The rationale for the on-going approach is that African countries have not yet developed infrastructure to industrialise. They lack sufficient energy resources such as power and electricity to process their primary resources. They are only aptly capable of extracting primary resources because they have adequate unskilled labour to do so.
There is high HIV/Aids prevalence among the youth in developing countries. These and other reasons are the ones advanced in support of the idea to confine Africa to exporting primary products to boost her Gross National Product (GNP). The notion to support this argument is impliedly that the first world has achieved the tertiary level of industrialisation in all sectors from extractive industries to processing of primary resources into finished products and in information communication technologies (ICTs) development.
Such industrial development by developed countries must, therefore, to all intents and purposes be protected by the developed countries. The lagers behind — the developing countries, that have not yet reached such a stage of industrialisation must, therefore, be relegated to extracting primary resources only and trade in such resources.

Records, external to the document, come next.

/-! ### Stub signatures (each also the statement of the registered `theorem stub_*` below) -/

/-- Signature of `stub_eraHorizonNull` (see the stub's docstring). -/
def Sig.stub_eraHorizonNull : Prop :=
  ∀ (k : ℕ) (X : Type) [TopologicalSpace X] [ChartedSpace E3 X] [IsManifold (𝓡 3) ∞ X] [T2Space X] [SecondCountableTopology X] [ConnectedSpace X], ∀ D ∈ admissibleVacuumData X, ∀ 𝒟 : VacuumCauchyDevelopment D, 𝒟.IsMaximal → ∀ (O : Set 𝒟.carrier) (N : ℕ) (M a : Fin N → ℝ) (mo : Fin N → lorentzGroup × E4) (τ₀ : ℝ) (Ψ : ∀ i, boostedKerrExterior (mo i).1 (mo i).2 (M i) (a i) → 𝒟.carrier) (ρ R : Fin N → ℝ → ℝ) (U₀ : Opens E4) (Ψ₀ : U₀ → 𝒟.carrier), (∀ i, 0 < M i ∧ |a i| ≤ M i) ∧ (∀ i, 𝒟.toSpacetime.IsLateChart (boostedKerrBackground (mo i).1 (mo i).2 (M i) (a i)) O τ₀ (Ψ i)) ∧ 𝒟.toSpacetime.IsLateChart (Minkowski.backgroundOn U₀) O τ₀ Ψ₀ ∧ (∀ i, Tendsto (fun t ↦ ρ i t / t) atTop (𝓝 0)) ∧ (∀ i, Tendsto (R i) atTop atTop ∧ ∀ τ, max (Kerr.rPlus (M i) (a i)) 0 + 1 ≤ R i τ) ∧ {x : E4 | τ₀ < x 0 ∧ ∀ i, ρ i (x 0) < Kerr.radius (a i) (poincareInv (mo i).1 (mo i).2 x)} ⊆ (U₀ : Set E4) ∧ (∀ R' : ℝ, ∃ τ₁ : ℝ, Pairwise (Function.onFun Disjoint fun i ↦ Ψ i '' (boostedKerrBackground (mo i).1 (mo i).2 (M i) (a i)).truncLateRegion τ₁ R')) ∧ O = Summit.FinalStateConjecture.exteriorOf 𝒟.toCauchyDevelopment ((⋃ i, Ψ i '' (boostedKerrBackground (mo i).1 (mo i).2 (M i) (a i)).lateRegion τ₀) ∪ Ψ₀ '' (Minkowski.backgroundOn U₀).lateRegion τ₀) ∧ Summit.FinalStateConjecture.RaysStayInClosure 𝒟.toCauchyDevelopment O ∧ (∀ τ₁ : ℝ, τ₀ < τ₁ → O \ (Ψ₀ '' (Minkowski.backgroundOn U₀).lateRegion τ₁ ∪ ⋃ i, Ψ i '' {x | τ₁ < (boostedKerrBackground (mo i).1 (mo i).2 (M i) (a i)).time x.1 ∧ (boostedKerrBackground (mo i).1 (mo i).2 (M i) (a i)).radius x.1 ≤ R i ((boostedKerrBackground (mo i).1 (mo i).2 (M i) (a i)).time x.1)}) ⊆ 𝒟.metric.causalPast 𝒟.timeOrientation (Ψ₀ '' (Minkowski.backgroundOn U₀).timeSlab τ₁ ∪ ⋃ i, Ψ i '' (boostedKerrBackground (mo i).1 (mo i).2 (M i) (a i)).truncTimeSlab (R i τ₁) τ₁)) ∧ ((∀ i, Summit.FinalStateConjecture.IsOrthochronous (mo i).1) ∧ ∀ τ : ℝ, τ₀ < τ → ∀ x ∈ (Minkowski.backgroundOn U₀).timeSlab τ, 𝒟.toSpacetime.timeOrientation.IsFutureDirected (mfderiv 𝓘(ℝ, E4) (𝓡 4) Ψ₀ x (E4.basisVector 0))) ∧ (∀ τ : ℝ, τ₀ < τ → 𝒟.toSpacetime.deviationCk (Minkowski.backgroundOn U₀) Ψ₀ 0 τ ≤ ENNReal.ofReal (1 / 8) ∧ ∀ i, 𝒟.toSpacetime.truncDeviationCk (boostedKerrBackground (mo i).1 (mo i).2 (M i) (a i)) (Ψ i) 0 (R i τ) τ ≤ ENNReal.ofReal (1 / 8)) ∧ (∃ B : NNReal, ∀ τ : ℝ, τ₀ < τ → 𝒟.toSpacetime.deviationCk (Minkowski.backgroundOn U₀) Ψ₀ (k + 4) τ ≤ (B : ENNReal)) ∧ (∀ R' : ℝ, ∃ B : NNReal, ∀ τ : ℝ, τ₀ < τ → ∀ i, 𝒟.toSpacetime.truncDeviationCk (boostedKerrBackground (mo i).1 (mo i).2 (M i) (a i)) (Ψ i) (k + 4) R' τ ≤ (B : ENNReal)) ∧ (∀ ε : ℝ, 0 < ε → ∃ Rf : ℝ, ∀ τ : ℝ, τ₀ < τ → supCkENorm (Subtype.val '' {x | x ∈ (Minkowski.backgroundOn U₀).timeSlab τ ∧ Rf ≤ ‖E4.spatial (x : E4)‖}) (k + 4) (𝒟.toSpacetime.deviationExtend (Minkowski.backgroundOn U₀) Ψ₀) ≤ ENNReal.ofReal ε) → ∀ i, (∀ ε : ℝ, 0 < ε → ∃ δ : ℝ, 0 < δ ∧ ∀ τ : ℝ, τ₀ < τ → ∀ x ∈ (boostedKerrBackground (mo i).1 (mo i).2 (M i) (a i)).truncTimeSlab (Kerr.rPlus (M i) (a i) + δ) τ, |((fderiv ℝ (fun y ↦ Kerr.radius (a i) (poincareInv (mo i).1 (mo i).2 y)) (x : E4)) (MetricCoord.sharpAt (fun y ↦ (𝒟.toSpacetime.deviationExtend (boostedKerrBackground (mo i).1 (mo i).2 (M i) (a i)) (Ψ i)) y + boostedKerrBilin (mo i).1 (mo i).2 (M i) (a i) y) (x : E4) (fderiv ℝ (fun y ↦ Kerr.radius (a i) (poincareInv (mo i).1 (mo i).2 y)) (x : E4))))| ≤ ε)

/-- Signature of `stub_asymptoticallyStationaryEra` (see the stub's docstring). -/
def Sig.stub_asymptoticallyStationaryEra : Prop :=
  ∀ (k : ℕ) (X : Type) [TopologicalSpace X] [ChartedSpace E3 X] [IsManifold (𝓡 3) ∞ X] [T2Space X] [SecondCountableTopology X] [ConnectedSpace X], ∀ D ∈ admissibleVacuumData X, ∀ 𝒟 : VacuumCauchyDevelopment D, 𝒟.IsMaximal → ¬ (Summit.FinalStateConjecture.HasCompleteNullInfinity 𝒟.toCauchyDevelopment ∧ ∃ (O : Set 𝒟.carrier) (d : FinalStateDecomposition 𝒟.toSpacetime O 2), (∀ i, Kerr.IsSubextremal (d.mass i) (d.spin i)) ∧ O = Summit.FinalStateConjecture.exteriorOf 𝒟.toCauchyDevelopment d.charted ∧ Summit.FinalStateConjecture.RaysStayInClosure 𝒟.toCauchyDevelopment O ∧ Summit.FinalStateConjecture.HasExhaustiveCharts d ∧ Summit.FinalStateConjecture.IsFutureOriented d) → ∀ (O : Set 𝒟.carrier) (N : ℕ) (M a : Fin N → ℝ) (mo : Fin N → lorentzGroup × E4) (τ₀ : ℝ) (Ψ : ∀ i, boostedKerrExterior (mo i).1 (mo i).2 (M i) (a i) → 𝒟.carrier) (ρ R : Fin N → ℝ → ℝ) (U₀ : Opens E4) (Ψ₀ : U₀ → 𝒟.carrier), (∀ i, 0 < M i ∧ |a i| ≤ M i) ∧ (∀ i, 𝒟.toSpacetime.IsLateChart (boostedKerrBackground (mo i).1 (mo i).2 (M i) (a i)) O τ₀ (Ψ i)) ∧ 𝒟.toSpacetime.IsLateChart (Minkowski.backgroundOn U₀) O τ₀ Ψ₀ ∧ (∀ i, Tendsto (fun t ↦ ρ i t / t) atTop (𝓝 0)) ∧ (∀ i, Tendsto (R i) atTop atTop ∧ ∀ τ, max (Kerr.rPlus (M i) (a i)) 0 + 1 ≤ R i τ) ∧ {x : E4 | τ₀ < x 0 ∧ ∀ i, ρ i (x 0) < Kerr.radius (a i) (poincareInv (mo i).1 (mo i).2 x)} ⊆ (U₀ : Set E4) ∧ (∀ R' : ℝ, ∃ τ₁ : ℝ, Pairwise (Function.onFun Disjoint fun i ↦ Ψ i '' (boostedKerrBackground (mo i).1 (mo i).2 (M i) (a i)).truncLateRegion τ₁ R')) ∧ O = Summit.FinalStateConjecture.exteriorOf 𝒟.toCauchyDevelopment ((⋃ i, Ψ i '' (boostedKerrBackground (mo i).1 (mo i).2 (M i) (a i)).lateRegion τ₀) ∪ Ψ₀ '' (Minkowski.backgroundOn U₀).lateRegion τ₀) ∧ Summit.FinalStateConjecture.RaysStayInClosure 𝒟.toCauchyDevelopment O ∧ (∀ τ₁ : ℝ, τ₀ < τ₁ → O \ (Ψ₀ '' (Minkowski.backgroundOn U₀).lateRegion τ₁ ∪ ⋃ i, Ψ i '' {x | τ₁ < (boostedKerrBackground (mo i).1 (mo i).2 (M i) (a i)).time x.1 ∧ (boostedKerrBackground (mo i).1 (mo i).2 (M i) (a i)).radius x.1 ≤ R i ((boostedKerrBackground (mo i).1 (mo i).2 (M i) (a i)).time x.1)}) ⊆ 𝒟.metric.causalPast 𝒟.timeOrientation (Ψ₀ '' (Minkowski.backgroundOn U₀).timeSlab τ₁ ∪ ⋃ i, Ψ i '' (boostedKerrBackground (mo i).1 (mo i).2 (M i) (a i)).truncTimeSlab (R i τ₁) τ₁)) ∧ ((∀ i, Summit.FinalStateConjecture.IsOrthochronous (mo i).1) ∧ ∀ τ : ℝ, τ₀ < τ → ∀ x ∈ (Minkowski.backgroundOn U₀).timeSlab τ, 𝒟.toSpacetime.timeOrientation.IsFutureDirected (mfderiv 𝓘(ℝ, E4) (𝓡 4) Ψ₀ x (E4.basisVector 0))) ∧ (∀ τ : ℝ, τ₀ < τ → 𝒟.toSpacetime.deviationCk (Minkowski.backgroundOn U₀) Ψ₀ 0 τ ≤ ENNReal.ofReal (1 / 8) ∧ ∀ i, 𝒟.toSpacetime.truncDeviationCk (boostedKerrBackground (mo i).1 (mo i).2 (M i) (a i)) (Ψ i) 0 (R i τ) τ ≤ ENNReal.ofReal (1 / 8)) ∧ (∃ B : NNReal, ∀ τ : ℝ, τ₀ < τ → 𝒟.toSpacetime.deviationCk (Minkowski.backgroundOn U₀) Ψ₀ (k + 4) τ ≤ (B : ENNReal)) ∧ (∀ R' : ℝ, ∃ B : NNReal, ∀ τ : ℝ, τ₀ < τ → ∀ i, 𝒟.toSpacetime.truncDeviationCk (boostedKerrBackground (mo i).1 (mo i).2 (M i) (a i)) (Ψ i) (k + 4) R' τ ≤ (B : ENNReal)) ∧ (∀ ε : ℝ, 0 < ε → ∃ Rf : ℝ, ∀ τ : ℝ, τ₀ < τ → supCkENorm (Subtype.val '' {x | x ∈ (Minkowski.backgroundOn U₀).timeSlab τ ∧ Rf ≤ ‖E4.spatial (x : E4)‖}) (k + 4) (𝒟.toSpacetime.deviationExtend (Minkowski.backgroundOn U₀) Ψ₀) ≤ ENNReal.ofReal ε) → (∀ i (R' : ℝ), Tendsto (fun τ ↦ supCkENorm (Subtype.val '' (boostedKerrBackground (mo i).1 (mo i).2 (M i) (a i)).truncTimeSlab R' τ) (k + 2) (fun y ↦ fderiv ℝ (𝒟.toSpacetime.deviationExtend (boostedKerrBackground (mo i).1 (mo i).2 (M i) (a i)) (Ψ i)) y (((mo i).1 : E4 ≃L[ℝ] E4) (E4.basisVector 0)))) atTop (𝓝 0)) ∧ Tendsto (fun τ ↦ supCkENorm (Subtype.val '' (Minkowski.backgroundOn U₀).timeSlab τ) (k + 2) (fun y ↦ fderiv ℝ (𝒟.toSpacetime.deviationExtend (Minkowski.backgroundOn U₀) Ψ₀) y (E4.basisVector 0))) atTop (𝓝 0)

The experience becomes a tacitly forced comparative advantage between the developed and the developing countries, as it were. This is designed to lessen competition in trading in finished products between the developed countries and the developing ones.
It further gives developed countries advantage over developing countries in the creation of employment for their countries through the processing of raw materials, resulting from the diversity of manufactured products as the multiplier effect takes place.
The key purpose of this article is to create awareness of why most African countries should reject this relegation to an inferior status of participating in a process of impoverishing themselves and enriching the West and the Far East through relying exclusively on trading in raw mineral resources with the first world in exchange for finished products.
First and foremost in redressing this inimical dealing with developed countries, African countries ought to develop strong policies on trade and stand firmly by them. Such policies should focus on the need for developing countries to strive to achieve the Millennium Development Goals (MDGs).
No nation should remain poor and without sufficient resources to sustain a healthy standard of living for all its citizens. That being the case, therefore, all sovereign nations should have the freedom to explore all strategies that enable them to attain such goals.
Interestingly, the first world countries, through the G20, assist developing countries achieve the MDGs. This is a humiliation on the part of developing countries as they have to be assisted to look after themselves. The latter could be the reason for the audacity of the first world through their institutions — the World Bank and the IMF — to dictate policies governing developing countries’ development.
Developing countries should see to their own development and should, therefore, find ways through the policies that they craft, how they could achieve the MDGs. One of the ways would be through the policies of beneficiation of raw materials by the developing countries. Time limits for the achievement of MDGs should be dispensed with. These limits are the reasons for a push to achieve them and excuses are, therefore, made to assist those that are unlikely to achieve the goals by a set date — thus further humiliating and entrenching paternalism on developing countries.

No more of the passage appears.